La présente étude est d’abord un état des lieux. De nombreux rapports ont abordé les déséquilibres de l’économie chinoise. Nous nous sommes proposés ici de fournir une vision large et synthétique de la plupart des enjeux imbriqués, économiques, financiers, sociaux, politiques, géopolitiques. À partir de cette analyse, nous avons fait état des propositions les plus largement admises. Nous sommes parfaitement conscients qu’elles relèvent pour la plupart de l’approche libérale actuelle majoritaire chez les économistes et dans les organisations multilatérales. Nous avons également tenté de faire état des fondements de la décision politique des autorités et de mettre en exergue leurs propres dilemmes.
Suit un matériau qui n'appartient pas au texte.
import Summits.ABC.IUTFork.Cor312SettingMSharpInvariance
import Summits.ABC.IUTFork.Cor312PinnedRegions
import Summits.ABC.IUTFork.Cor312ThetaSideAssemblyM
import Summits.ABC.IUTFork.Cor312ThetaSideGenuineM
import Summits.ABC.IUTFork.Conditional.AbcOfSGenuineM
import Summits.ABC.IUTFork.Conditional.HexRefutedLe40M
import HarnessLib

/-!
# M LINE — the `«∃ ρ qK, QPinned ∧ PilotKummerCompatHull»` (hull-shape) reading and a GENERIC SOCKET from the M books' (own-idele,
# analytic-log, pinned-q) refuted shape to the hull-shape refutation — the M twin of abc-iut-C-cert-1's K socket
# `WRow.not_exists_qPinned_and_hull_of_chosen` (`Conditional/WRowN3WholeHull`)

PROOF-ONLY file (D-0012; 0 definitions, 0 `Prop` facts, no instance, no notation) of the abc-iut cell — D-0079 RESCUE sub-cell R-W, seat
abc-iut-W-neg-1 (gen 9), item (ι) «M SOCKET» of RULING C-R166 (c) (pen abc-iut-plan g16). TAKES NO SIDE on [IUTchIII] Cor. 3.12 (S. Mochizuki,
*Inter-universal Teichmüller theory III*, Cor. 3.12 p. 173–174; Step (xi-d) p. 183, (xi-f) p. 184) or on any author; «refuted AS TYPED» over OUR
sharp containers ≠ «refuted in print».

The M books of branch C (`Conditional.abc_of_SH_v11M_window_szpiroBadAll`, p453767; the `GenuineM.…` refuted-side theorems; conjunct (1) of
abc-iut-W-neg-1 gen 8's `WRowM.hex_whole_le_40_hull_M` and of abc-iut-C-cert-2's `WRowM.n3_whole_M`) read the per-datum object
`S_H := Cor312Vol.PilotKummerCompatHull (LatticeSituation.ofShells (logShellsOfInitialDH T.D (analyticLogvVal T.K)) …)
(settingPrVolSharpM T.D (logvAnalyticVal_analyticLogvVal) (tOfIdeleData T.D (ideleDataOf T.D T.isVolumeInputOf)) (tqM … (ideleDataOf …) ·) …)
(fun _ => qRegion …) qK` — logs FIXED (c312-5's analytic family at the M level), ideles FIXED (abc-iut-w5-d033's own ideles of the datum),
q-support FIXED (`GenuineM.finite_ratPlaces_under_S`), region operator PINNED to the setting's own q-region. The HULL-SHAPE reading of the K
line (abc-iut-w5-d009 / C-cert-1: `∀ analytic logv, ∀ realising ideles, ∀ column data, ¬ ∃ ρ qK, QPinned ∧ PilotKummerCompatHull`) has the
obvious M twin over abc-iut-s2-p8's summand-route M setting `settingPrVolSharpM T.D hlog (tOfIdeleData T.D r) (tqM … r ·)` in the binders of the
M INHABITED books (`WRowM.licence_*`: every analytic-at-every-prime family `logvK`, every idele datum `r : IdeleData T.D`, every `Sq`/`htq0`/`htq1`)
plus a column datum `col` and the q-pin `Cor312Vol.QPinned` (abc-iut-w5-d155, generic over any `LatticeSituation`). THIS FILE proves that the
M-books shape IMPLIES the hull shape, for ANY genuine Θ-volume datum `T` (any point, any level):

* §1 `logvVal_eq_analyticLogvVal_of_logvAnalyticVal` — an M-level family of logarithms analytic at (the places over) every rational prime
  (`LogvAnalyticVal`) IS `Real.analyticLogvVal K` (function extensionality over `FinitePlace K`; the rational place under `w` is
  `placeOfPrimeQ (residueChar K 𝔭_w)`). M twin of C-cert-1's `logv_eq_analyticLogv_of_logvAnalytic`. [folklore]
* §2 `settingPrVolSharpM_tOfIdeleData_eq` — ANY two idele data `r`, `r'` of the same initial Θ-datum (and any two q-support sets) give THE SAME
  summand-route M setting: abc-iut-C-cert-2's `settingPrVolSharpM_eq_of_log_norm_eq` (`Cor312SettingMSharpInvariance`, p-landed, first consumer
  here) at abc-iut-w5-d033's closed forms `log_norm_tThetaM` / `log_norm_tqM` (Dupuy–Hilado (3.4)), which do not read `r`.
* §3 **`WRowM.not_exists_qPinned_and_hull_M_of_chosen`** — THE SOCKET: hypothesis = the M-books refuted shape VERBATIM (so every landed
  `GenuineM.…` theorem and conjunct (1) of `WRowM.hex_whole_le_40_hull_M` / `WRowM.n3_whole_M` plugs in by name); conclusion = the hull shape.
  Proof, line for line the K one: §1 pins the logs, §2 pins the ideles and the q-support, `QPinned` rewrites `ρ qK` to the setting's own
  q-region (`Eq.subset`), and `PilotKummerCompatHull` does not read the lattice situation's column data (`LatticeSituation.ofShells_toSituation`).
* §4 `WRowM.not_exists_qPinned_and_hull_hex_le_40_M` — first consumer, ONE LINE through §3: the HEX refuted side `k = 1…40` under one name
  (abc-iut-W-neg-1 gen 7's `GenuineM.hex_ref_le_40_M`, p545466, same 40-row `(k, L₀)` literal) in the hull / q-pinned shape — the M twin of the
  K line's `WRow.not_exists_qPinned_and_hull_lamSeven_*` family.
So on the M line, exactly as on the K line, the refuted reading of every row of the window table does not depend on WHICH analytic logarithm
family, WHICH idele datum, WHICH q-support set, WHICH column data or WHICH q-pinned region operator is chosen — the RQ7 question «does the
hypothesis depend on the choices?» answered NO for the refuted side of the M books.
HONEST SCOPE: OUR sharp containers and Dupuy–Hilado's typed (Ind1)/(Ind2); STRONGER-THAN-PRINT set-level reading of Step (xi-f); a socket /
invariance theorem discharges nothing and changes no census count; admissibility / Szpiro-badness / (P6) / non-emptiness of any datum type NOT
claimed; typed ≠ proved; instantiated ≠ endorsed; no abc claim.
[cite: Mochizuki2012, IUTchI Def. 3.1 (b),(c),(e) pp. 61–62, Ex. 3.2 (iv) p. 71; IUTchIII Def. 1.1 (i) p. 24, Cor. 3.12 p. 173–174, Step (xi-d) p. 183, (xi-f) p. 184; IUTchIV Prop. 1.4 (i)(ii) p. 13]
[cite: DupuyHilado2025, §3.4, §3.7, §3.9, §4.9] [cite: NeukirchANT1999, Ch. II (5.5)] [claim: Mochizuki2012, status: disputed] for every IUT sentence quoted.
-/

noncomputable section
Les recommandations faites dans ce rapport peuvent apparaître d’essence libérale. Bien qu’elles soient étayées, nous ne pouvons nier qu’elles reflètent partiellement certains thèmes du « consensus du Washington ». Il est acquis que la Chine va tout faire pour ne pas rester enfermée dans un modèle libéral et occidental, appuyée par ses partenaires des BRICS de plus en plus nombreux (l’Argentine par exemple qui rejoindra probablement ce club). Les instructions du FMI et des économistes libéraux sont remises en cause par la Chine (Joseph Stiglitz, très sceptique sur le consensus de Washington fait partie des rares économistes occidentaux respectés en Chine). Pourtant, le FMI reconnaît les erreurs du consensus de Washington et les vertus du modèle chinois dans les premières étapes de développement. Les recommandations de ce rapport ne contestent donc pas ce qui a été fait à travers cette approche chinoise « très régulée et administrée ». Ce rapport propose plutôt une feuille de route pour « l’après », le passage d’une économie émergée à une économie développée, cherchant à s’intégrer de façon cohérente et stable dans les mécanismes de la finance internationale. Il propose enfin des voies de sorties lorsque le volontarisme étatique ne suffit plus toujours face à l’ampleur des déséquilibres. Comme disent souvent les financiers, il n’est pas possible de lutter contre la marée. Le légendaire investisseur américain Warren Buffett précisait non sans humour que « c’est quand la mer se retire qu’on voit ceux qui se baignent nus » (c’est à dire ceux insuffisamment diversifiés et fragiles face aux aléas). La diversification des approches politiques et économiques ne peut-être que vertueuse.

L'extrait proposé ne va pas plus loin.